### Exercise
From the listing below, copy each line that contains the word "Complex".

*** Opening Provided entries ***

import Summits.Schanuel.Schanuel.Theorems.RootDecomp1KKummerClosure03

/-!
# RootDecomp1KKummerClosure («KUMMER CLOSURE», lens 6 gen 12/13 = 1K ROUND 9) — continuation (RootDecomp1KKummerClosure04): §K5 (second half) THE KUMMER ENGINE logCell_aeval_ne_zero (assembly of engine_lower / engine_upper; statement unchanged from gen 12) + algebraicIndependent_logCell

Part of the six-file split (400-line rule) of lens 6's node «KUMMER CLOSURE» = HOME/decomp-schanuel-lens-6/g13/addendum/KummerClosure.lean (v2, sha256 6dd432d1…, 1650 l;
= g12 v1 6d5e0790… with the engine re-cut into engine_lower / engine_upper at the census's request, every statement byte-identical; 1K ROUND 9 THEOREM ROUND on the critic's
round-9 ACCEPTED-NEXT (i‴) «general Kummer closure with the UNIFORM degree bound»; `--supports stmt-Schanuel-33363`). Shared namespace
`Summit.Schanuel.Schanuel.Theorems.RootDecomp1KKummerClosure`; the node docstring is in part 01; K4's one-line copies of tree-private lemmas are private here.
Facts enter as hypotheses only (hNW : NesterenkoWaldschmidt1996_thm_1, hlm : Literature.Uncategorized.W78LogMeasure). Sorry-free; standard axioms. Nothing here proves Schanuel; rung 0.
-/

open Polynomial Complex IntermediateField
open Summit.Schanuel.Schanuel.Theorems.RootDecomp1KHyper
open Summit.Schanuel.Schanuel.Theorems.RootDecomp1KHyper.HyperCell
open Summit.Schanuel.Schanuel.Theorems.RootDecomp1KRadical

noncomputable section

namespace Summit.Schanuel.Schanuel.Theorems.RootDecomp1KKummerClosure

/-- The Mahler measure of a non-zero integer polynomial (mapped to `ℂ`) is at least `1` (private copy of a tree-private wave lemma). -/
private theorem one_le_mahlerMeasure_map_of_ne_zero' {R : ℤ[X]} (hR : R ≠ 0) :
    1 ≤ (R.map (Int.castRingHom ℂ)).mahlerMeasure := by
  refine one_le_mahlerMeasure_of_one_le_norm_leadingCoeff ?_
  rw [Polynomial.leadingCoeff_map_of_injective (RingHom.injective_int _), eq_intCast,
    Complex.norm_intCast]
  exact_mod_cast Int.one_le_abs (Polynomial.leadingCoeff_ne_zero.mpr hR)
/-- ★ THE TOP LINK LAW (OPEN, UNDECIDED, census pending): on a legal frame, every SIMPLE upper zero `a` of `f^{(j)}` with no taller toucher and SOME
Jensen mate is half-linked.  Sufficient for `TopPinning` outright (`topPinning_of_topLinkLaw`).  WHY IT MIGHT FAIL: a strangled top (module docstring). -/
def TopLinkLawQ : Prop :=
  ∀ (η : ℝ) (f : ℂ → ℂ) (x₀ s hmax R Hs : ℝ) (B : ℕ), EngineHyps5 2 η f x₀ s hmax R Hs B → ∀ (j : ℕ) (a : ℂ),
    iteratedDeriv j f a = 0 → 0 < a.im → NoTallerToucher f j a → ¬ JensenIsolated f j a → iteratedDeriv (j + 1) f a ≠ 0 → HalfLink f j a

/-- ★ THE ATOMIC LINK LAW (OPEN, UNDECIDED): the same on part Jʼs ATOMIC class, with the binders of `AtomicNetLawQ` (so the two price tags of the atomic
class — NET via parts K–M, LINK via this part — are directly comparable).  Expected certificate: the chain of `∂F_a` from `a` to the mate `v`. -/
def AtomicLinkLawQ : Prop :=
  ∀ (η : ℝ) (f : ℂ → ℂ) (x₀ s hmax R Hs : ℝ) (B : ℕ), EngineHyps5 2 η f x₀ s hmax R Hs B → ∀ (j : ℕ) (a v : ℂ),
    iteratedDeriv j f a = 0 → 0 < a.im → NoTallerToucher f j a → Atomic f j a v →
    iteratedDeriv (j + 1) f a ≠ 0 → iteratedDeriv (j + 1) f v ≠ 0 → HalfLink f j a

/-- Bookkeeping: the top law contains the atomic one (an atomic mate is a mate). -/
theorem atomicLinkLaw_of_topLinkLaw (h : TopLinkLawQ) : AtomicLinkLawQ :=
  fun η f x₀ s hmax R Hs B hE j a _ ha hapos hN hA hda _ =>
    h η f x₀ s hmax R Hs B hE j a ha hapos hN (not_jensenIsolated_of_isMate (isMate_of_atomic hA)) hda

/-! ## §2 Pure analysis: monotone + blow-up + IVT along a nodal path -/

/-- Part Mʼs Cauchy–Riemann lemma MIRRORED: nodal path, `Im φ ≥ 0` locally on its LEFT ⇒ `Re φ ∘ σ` is MONOTONE (non-decreasing). -/
theorem re_monotoneOn_of_nodal_left_nonneg {φ : ℂ → ℂ} {σ σ' : ℝ → ℂ} {s₀ s₁ : ℝ}
    (hφ : ∀ s ∈ Icc s₀ s₁, DifferentiableAt ℂ φ (σ s)) (hσ : ∀ s ∈ Icc s₀ s₁, HasDerivAt σ (σ' s) s)
    (hnodal : ∀ s ∈ Icc s₀ s₁, (φ (σ s)).im = 0)
    (hleft : ∀ s ∈ Icc s₀ s₁, ∃ ε₀ : ℝ, 0 < ε₀ ∧ ∀ ε ∈ Ioo (0 : ℝ) ε₀, 0 ≤ (φ (σ s + (ε : ℂ) * (I * σ' s))).im) :
    MonotoneOn (fun s => (φ (σ s)).re) (Icc s₀ s₁) := by
  have hanti := re_antitoneOn_of_nodal_left (φ := fun z => -φ z) (σ := σ) (σ' := σ') (s₀ := s₀) (s₁ := s₁)
    (fun s hs => (hφ s hs).neg) hσ (fun s hs => by simp [hnodal s hs]) (fun s hs => by
      obtain ⟨ε₀, hε₀, h⟩ := hleft s hs
      exact ⟨ε₀, hε₀, fun ε hε => by simpa using h ε hε⟩)
  intro s hs t ht hst
  have := hanti hs ht hst
  simp only [Complex.neg_re] at this
  linarith
import Summits.Ventures.PercRepro.S1ChainCells
import Summits.Ventures.PercRepro.S1KillCellTenFive
import Summits.Ventures.PercRepro.S1SeriesLever

/-!
# PercRepro — THE CELL `(10, 6)` OF THE `q = 4` WINDOW BY THE CHAIN LEVERS (p2, gen 23; SUBCLAIM-S1 §6.8)

The cell `(10, 6)` (`16` points; `1.1335` in the caps-only form, short by `39` at `t = 7` and `1801` at `t = 8`
under the kill and nullity levers of gen 22): the coloop-free case at the actual triangle count `t = s₃ ≤ 8` on the
lever caps `(t, 30, 170)` by the chain dichotomy with `r = 1, 1, 3, 3, 4, 5, 5, 5` — the early stop has nullity `≥ r`
from the restriction cap `cq3` (`cq3 4 = 5 < 6 ≤ t` forces `r = 5` at `t ≥ 6`), the chain of `r` triangles with
union `u` carries `≥ u − 2r` pairwise disjoint triangles whose kill overlaps in `C(10, 4) = 210` rather than
`C(11, 5) = 462` `10`-sets, and the exclusion at `k = 7 − r` points outside the union; the last open line
(`t = 8`, `u = 14`, two points outside) closes by the refined dependent count with margin `≈ 316` against `7`.
One coloop (`p = 9` on `15` points, caps `8 / 32 / 175`) likewise; two coloops (`p = 8` on `14`, `8 / 35 / 182`)
with `r = 1`; `c ≥ 3` lossy. Exact-integer twin mining/p2/g23/lines106.py.

* `gb_cap_six` — the series-class cap `gb 6 n` instantiated; `rrTenSix0`, `rrTenSix1`, `rrTenSix2` — the chain lengths per `t`;
* **`c025_core_ten_six`**.
Axioms: standard.
-/

open scoped Matroid

namespace PercRepro

namespace S1

open Set

variable {α : Type}

/-- **The series-class cap at `(10, 16)`, `(9, 15)`, `(8, 14)`** (nullity `6`): `s₄ ≤ gb 6 n` on the coloop-free part. -/
theorem gb_cap_six (p n S : ℕ) (hn : n = p + 6) (hv : gb 6 n = S) : ∀ (N : Matroid α) [N.Finite],
    (∀ e ∈ N.E, ∃ A ⊆ N.E \ {e}, e ∉ N.closure A ∧ e ∉ N.closure ((N.E \ {e}) \ A)) →
    N.E.encard = N.eRank + ((6 : ℕ) : ℕ∞) → N.E.ncard = p + 6 → N.coloops = ∅ →
    {C : Set α | N.IsCircuit C ∧ C.ncard = 4}.ncard ≤ S := by
  intro N _ hfree hd hn' hcol
  have h := ncard_fourCircuits_le_gb_of_coloopFree N hfree hd hcol hn'
  rwa [← hn, hv] at h

/-- The chain length `r` at each `t = s₃` (coloop-free case). -/
def rrTenSix0 (t : ℕ) : ℕ := [0, 1, 1, 3, 3, 4, 5, 5, 5].getD t 0

/-- The chain length `r` at each `t` (one coloop). -/
def rrTenSix1 (t : ℕ) : ℕ := [0, 1, 1, 3, 1, 4, 5, 5, 5].getD t 0

/-- The chain length `r` at each `t` (two coloops). -/
def rrTenSix2 (t : ℕ) : ℕ := [0, 1, 1, 1, 1, 1, 1, 1, 1].getD t 0

/-- **THE CELL `(10, 6)`**: an `e`-free core of rank `10` with `16` points satisfies `RLS` at level `4`. -/
theorem c025_core_ten_six (M : Matroid α) [M.Finite] (hR : M.eRank = (10 : ℕ)) (hn : M.E.ncard = 16)
    (hfree : ∀ e ∈ M.E, ∃ A ⊆ M.E \ {e}, e ∉ M.closure A ∧ e ∉ M.closure ((M.E \ {e}) \ A)) :
    ThmN.RLS M 10 4 := by
  rcases (show M.coloops.ncard = 0 ∨ M.coloops.ncard = 1 ∨ M.coloops.ncard = 2 ∨ 3 ≤ M.coloops.ncard by omega)
    with h | h | h | h
  · exact rls_of_ladder_case_chain M (p := 10) (c := 0) (d := 6) (by norm_num) (by norm_num) hR hn hfree h
      (by norm_num) (by norm_num) (P := 8) (S := 30) (S5 := 170) (by decide) (gb_cap_six 10 16 30 rfl (by decide))
      (by decide) rrTenSix0 (by decide) (by decide +kernel) (by decide +kernel) (by decide +kernel)
  · exact rls_of_ladder_case_chain M (p := 9) (c := 1) (d := 6) (by norm_num) (by norm_num) hR hn hfree h
      (by norm_num) (by norm_num) (P := 8) (S := 32) (S5 := 175) (by decide) (gb_cap_six 9 15 32 rfl (by decide))
      (by decide) rrTenSix1 (by decide) (by decide +kernel) (by decide +kernel) (by decide +kernel)
  · exact rls_of_ladder_case_chain M (p := 8) (c := 2) (d := 6) (by norm_num) (by norm_num) hR hn hfree h
      (by norm_num) (by norm_num) (P := 8) (S := 35) (S5 := 182) (by decide) (gb_cap_six 8 14 35 rfl (by decide))
      (by decide) rrTenSix2 (by decide) (by decide +kernel) (by decide +kernel) (by decide +kernel)
  · exact rls_of_coloops_lossy M (p := 7) (c := 3) (hR.trans (by norm_num)) (by norm_num) h phiK_ten_four_le

end S1

end PercRepro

*** Closing Provided entries ***

### Task output
open Polynomial Complex IntermediateField
    Complex.norm_intCast]
  simp only [Complex.neg_re] at this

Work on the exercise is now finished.